Giles Peppiatt, Director of South African Art at Bonhams, comments: “The iridescent hues of ‘Chinese Girl’ reflect Tretchikoff’s experimentation with the possibilities of his color palette: the green-blue patina-like effect of the sitter’s face is uncanny, heightening the red of her lips and framed by her lustrous dark hair. The deftly- handled golden hues and decorative detail of her tunic emerge from the lines of charcoal on brown canvas, a combination of media familiar from works like ‘Basotho Girl’ and ‘Zulu Maiden’. Notably, the combination of lustrous golden silk and the blue-sheen of the model’s skin combine to produce an otherworldly glow: a luminescence that is the leitmotif of Tretchikoff’s best works.”
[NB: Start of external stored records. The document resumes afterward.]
import Summits.HodgeConjecture.HodgeConjecture.Theses.BoundaryReadout
import Summits.HodgeConjecture.HodgeConjecture.Theorems.BoundaryReadoutBoundaryAbsolutenessStubRationalDescent
import Summits.HodgeConjecture.HodgeConjecture.Theorems.BoundaryReadoutBoundaryAbsolutenessStubTypeDescent
import Summits.HodgeConjecture.HodgeConjecture.Theorems.BoundaryReadoutBoundaryAbsolutenessStubConjugateFibre
import Summits.HodgeConjecture.HodgeConjecture.Theorems.BoundaryReadoutBoundaryAbsolutenessStubSmoothFibreLocus
import Summits.HodgeConjecture.HodgeConjecture.Theorems.BoundaryReadoutBoundaryAbsolutenessStubVanishingPropagation
import Literature.AlgebraicGeometry.HodgeTheory.ConjugationChartUniqueness
import Literature.AlgebraicGeometry.HodgeTheory.HodgeTypeExteriorProduct
import Literature.AlgebraicGeometry.Motives.BaseChangeProofs
import Literature.AlgebraicGeometry.Motives.CyclesBaseChange
import Literature.AlgebraicGeometry.Motives.CurveNet
import HarnessLib

/-!
# Crux `BoundaryAbsoluteness` (stmt-HodgeConjecture-15913, route `BoundaryReadout`) — the line
# `typewise_readout` assembled: the crux modulo the named facts of conjugation

`BoundaryAbsoluteness` (boundary Principle B): for `f : 𝒳 ⟶ C` surjective from a smooth projective
variety onto a smooth projective curve, finitely many smooth projective pieces `g_i : Y_i ⟶ X_o`
jointly covering the fibre over `o`, and a rational `(p,p)` class `ξ ∈ H²ᵖ(𝒳(ℂ); ℂ)` whose restrictions
`ξ|Y_i` are absolute Hodge: `ξ|X_t` is absolute Hodge on every smooth projective fibre `X_t`.

This file assembles the registered line `Cruxes/BoundaryAbsoluteness/Lines/typewise_readout.lean` from
its LANDED stubs:

* TOPOLOGY (unconditional, all proved in the tree): `boundaryReadout_fibreKernelInclusion` — on every
  conjugate family `f^σ : 𝒳^σ ⟶ C^σ` a complex class killed by the conjugate covering pieces of `X_o^σ`
  dies on every smooth projective fibre (`stub_conjugateFibre` σ-bookkeeping, `stub_smoothFibreLocus`
  EGA IV 17.5.1, `stub_vanishingPropagation` Hodge III 8.2.7 + tube + Ehresmann over the smooth locus);
* LINEAR ALGEBRA / HODGE THEORY ON ONE VARIETY (unconditional): `stub_rationalDescent`,
  `stub_typeDescent` (rationality and Hodge type descend along a kernel inclusion);
* σ-INFRASTRUCTURE (CONDITIONAL on printed theorems filed as Literature named facts): existence of
  conjugates is `exists_isConjugateClass_of_facts'` from (J) `jouanolou_cohomologyChart`,
  (G) `grothendieck_comparison_realize_surjective`, (C) `conj_realize_mem_cclosedSmoothForms`
  (`Literature/AlgebraicGeometry/HodgeTheory/ConjugationChartExistence`, (R) discharged in
  `RationallyNormalisedDeRhamFamily`); functoriality + single-valuedness of conjugation follows from the
  named fact `chartConjugation_canonical` (`ConjugationChartUniqueness`, Charles–Schnell §11.2.2
  (11.2.2)–(11.2.3): every chart computes the canonical `σ`-linear, natural `α ↦ α^σ`), derived inline.

Main results: `boundaryReadout_vanishingReadout` / `_rationalReadout` / `_typeReadout` (σ-free,
UNCONDITIONAL: a global class killed by — resp. rational on, resp. of type `(a,b)` on — the covering
pieces of one fibre is killed by — resp. rational on, resp. of type `(a,b)` on — every smooth projective
fibre; in particular the crux's hypotheses `IsRationalClass ξ`, `IsOfHodgeType … ξ` are removable),
`boundaryReadout_fibreKernelInclusion` (the same on every conjugate family, unconditional),
`boundaryReadout_kernelDescent_of_facts` (absoluteness descends along conjugation-stable kernel
inclusions, from (J)(G)(C) + `chartConjugation_canonical`) and `boundaryAbsoluteness_of_facts` — the
crux BY NAME from the four named facts. CONDITIONAL (the item stays open until the facts are discharged; any
proof must construct conjugation charts on the fibres,
`Theorems/BoundaryAbsoluteness/Negative/HCSafety.nonempty_conjugationChart_fibre_of_boundaryAbsoluteness`).

## References

* [CharlesSchnell2014Notes] F. Charles, C. Schnell, Notes on absolute Hodge classes, in *Hodge Theory*
  (Princeton Math. Notes 49, 2014), §11.2.2 (11.2.1)–(11.2.3), Def. 11.2.3, Thm. 11.3.7–11.3.8.
* [Deligne1982HodgeCycles] P. Deligne, Hodge cycles on abelian varieties, LNM 900 (1982), §2 Thm. 2.12.
* [DeligneHodgeIII1974] P. Deligne, Théorie de Hodge III, Publ. Math. IHÉS 44 (1974), Prop. 8.2.7.
-/

-- `Summit.HodgeConjecture.HodgeConjecture.Theorems` is the mandated namespace (single-problem summit),
-- flagged by `linter.dupNamespace`; the lakefile turns the linter off tree-wide, restated here.
set_option linter.dupNamespace false

noncomputable section

open CategoryTheory AlgebraicGeometry
open Literature.AlgebraicGeometry.Motives Literature.AlgebraicGeometry.HodgeTheory
open Summit.HodgeConjecture.HodgeConjecture.Theses.BoundaryReadout (BoundaryAbsoluteness)

namespace Summit.HodgeConjecture.HodgeConjecture.Theorems

/-- **Every conjugation chart computes the canonical conjugate** (from the named fact
`chartConjugation_canonical`): if `c'` is a `σ`-conjugate of `c ∈ Hᵏ(X(ℂ); ℂ)` on a smooth projective `X`
(in ANY chart `D`: affine `π : Y ⟶ X` with `(π^σ)^*` injective, analytic models, a natural rationally
normalised de Rham family), then `c' = θ_X c` for the canonical conjugation `θ`: the chart's defining
relations and (iii) of the fact give `A'^*(θ_Y(π^* c)) = A'^*((π^σ)^* c')`, naturality (ii) along the
affine `π` gives `θ_Y(π^* c) = (π^σ)^*(θ_X c)`, and `A'^*`, `(π^σ)^*` are injective.
[cite: CharlesSchnell2014Notes, §11.2.2 (11.2.2)–(11.2.3)] -/
theorem isConjugateClass_eq_canonical_of_chartConjugation_canonical {σ : ℂ ≃+* ℂ} {k : ℕ}
    (θ : ∀ X : SchemeOver ℂ, complexBetti X k → complexBetti (conjugateVariety σ X) k)
    (hθnat : ∀ ⦃n : ℕ⦄ ⦃X : SchemeOver ℂ⦄, IsSmoothProjective n X →
      ∀ ⦃Y : SchemeOver ℂ⦄ (g : Y ⟶ X),
        ((∃ m, IsSmoothProjective m Y) ∨ (IsAffine Y.left ∧ ∃ m, SmoothOfRelativeDimension m Y.hom)) →
        ∀ c : complexBetti X k, θ Y (complexBetti.map g k c) = complexBetti.map (conjHom σ g) k (θ X c))
    (hθchart : ∀ (E : Type) [NormedAddCommGroup E] [NormedSpace ℂ E] [FiniteDimensional ℂ E]
      (e : Literature.NumberTheory.Transcendental.ComplexDeRhamIsoFamily E), e.IsNatural →
      IsRationalDeRhamFamily e k →
      ∀ (m : ℕ) (Y : SchemeOver ℂ) [IsAffine Y.left] [SmoothOfRelativeDimension m Y.hom]
        (A : AnalyticModel E m Y) (A' : AnalyticModel E m (conjugateVariety σ Y))
        (ξ : AlgFormExpr Y k)
        (hξ : ξ.realize A ∈ Literature.NumberTheory.Transcendental.cclosedSmoothForms E A.carrier k)
        (hξ' : (ξ.conj σ).realize A' ∈
          Literature.NumberTheory.Transcendental.cclosedSmoothForms E A'.carrier k)
        (c : complexBetti Y k),
        A.pullback k c = e A.carrier k
          (Literature.NumberTheory.Transcendental.complexDeRhamCohomology.mk E A.carrier k ⟨_, hξ⟩) →
        A'.pullback k (θ Y c) = e A'.carrier k
          (Literature.NumberTheory.Transcendental.complexDeRhamCohomology.mk E A'.carrier k ⟨_, hξ'⟩))
    {n : ℕ} {X : SchemeOver ℂ} (hX : IsSmoothProjective n X) {c : complexBetti X k}
    {c' : complexBetti (conjugateVariety σ X) k} (hc' : IsConjugateClass σ X k c c') :
    c' = θ X c := by
  obtain ⟨D, ξ, hξ, hξ', h1, h2⟩ := hc'
  -- (iii): the chart computes `θ` on the affine `D.Y`
  have h3 : D.anConj.pullback k (θ D.Y (complexBetti.map D.π k c)) =
      D.deRham D.anConj.carrier k
        (Literature.NumberTheory.Transcendental.complexDeRhamCohomology.mk D.E D.anConj.carrier k ⟨_, hξ'⟩) :=
    hθchart D.E D.deRham D.deRham_isNatural D.deRham_isRational D.m D.Y D.an D.anConj ξ hξ hξ' _ h1
  -- so `θ_Y (π^* c) = (π^σ)^* c'` (the comparison pull-back of an analytic model is injective)
  have h4 : θ D.Y (complexBetti.map D.π k c) = complexBetti.map (conjHom σ D.π) k c' :=
    D.anConj.pullback_injective k (h3.trans h2.symm)
  -- (ii): naturality along the affine `π : D.Y ⟶ X`
  have h5 : θ D.Y (complexBetti.map D.π k c) = complexBetti.map (conjHom σ D.π) k (θ X c) :=
    hθnat hX D.π (Or.inr ⟨D.isAffine, D.m, D.smooth⟩) c
  exact D.injective_map (h4.symm.trans h5)

/-- **Conjugation is natural and single-valued, granted `chartConjugation_canonical`**: for a
`ℂ`-morphism `g : Y ⟶ X` of smooth projective varieties, any `σ`-conjugate `c'` of `c` and any
`σ`-conjugate `d'` of `g^* c` satisfy `(g^σ)^* c' = d'` (both are values of the canonical, natural `θ`).
This is the σ-infrastructure statement `ConjugateNaturality` (registered stub `stub_conjugateNaturality` of
the lines of stmt-HodgeConjecture-15913) modulo the named fact; stated with the fact as explicit first
hypothesis. [cite: CharlesSchnell2014Notes, §11.2.2 (11.2.2)–(11.2.3)] -/
theorem conjugateNaturality_of_chartConjugation_canonical (hN : chartConjugation_canonical)
    ⦃m n : ℕ⦄ ⦃Y X : SchemeOver ℂ⦄ (hY : IsSmoothProjective m Y) (hX : IsSmoothProjective n X)
    (g : Y ⟶ X) (σ : ℂ ≃+* ℂ) (k : ℕ) (c : complexBetti X k)
    (c' : complexBetti (conjugateVariety σ X) k) (d' : complexBetti (conjugateVariety σ Y) k)
    (hc' : IsConjugateClass σ X k c c') (hd' : IsConjugateClass σ Y k (complexBetti.map g k c) d') :
    complexBetti.map (conjHom σ g) k c' = d' := by
  obtain ⟨θ, -, hθnat, hθchart⟩ := hN σ k
  have hc : c' = θ X c :=
    isConjugateClass_eq_canonical_of_chartConjugation_canonical θ hθnat hθchart hX hc'
  have hd : d' = θ Y (complexBetti.map g k c) :=
    isConjugateClass_eq_canonical_of_chartConjugation_canonical θ hθnat hθchart hY hd'
  rw [hd, hc]
  exact (hθnat hX g (Or.inl ⟨m, hY⟩) c).symm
Tretchikoff’s appraise has risen exponentially in the art market, due to both the re- evaluation of his legacy in exhibitions such as Tretchikoff: The People’s Painter, at IZIKO South African National Gallery (2011), and his appearance on the world stage at auction at Bonhams. A new world record was recently achieved at Bonhams with the semi-nude portrait painting, ‘Portrait of Lenka (Red Jacket)’, featuring Tretchikoff’s lover and muse, which sold for £337,250 (R4.7million). Just over 100 Tretchikoff works have appeared at auction, a twenty-year trajectory which charts a remarkable resurgence in the artist’s popularity.

Commenting on the sale, author Boris Gorelik, says: “At this South African Sale, Bonhams offers a work that is familiar to millions of people throughout the world, not only devotees of South African art. What’s more, this is one of the most important pop culture icons in Britain and the Commonwealth in the 1950s to early 1960s. Today, even prints of the ‘Green Lady’ in mint condition, which went for a couple of pounds in their day, change hands for hundreds of pounds.”

For Gorelik, part of Tretchikoff’s market resurgence is due to the nostalgic aura of the works, which should not be underestimated: “Take the ‘Chinese Girl’ for example: millions of people – perhaps your parents or grandparents – bought a litograph of this painting, hung it on their wall and admired it for years, if not decades. Maybe even you grew up looking at it. And today you can get the real thing – the original canvas. It’s certainly fascinating!”

This has been a strong year for the sale of Tretchikoff’s work, ‘Portrait of Lenka (Red Jacket)’ his muse and one time lover in Java, smashed its pre-sale estimate of £50,000- £80,000 to achieve an artist’s record of £337,250 at Bonham’s.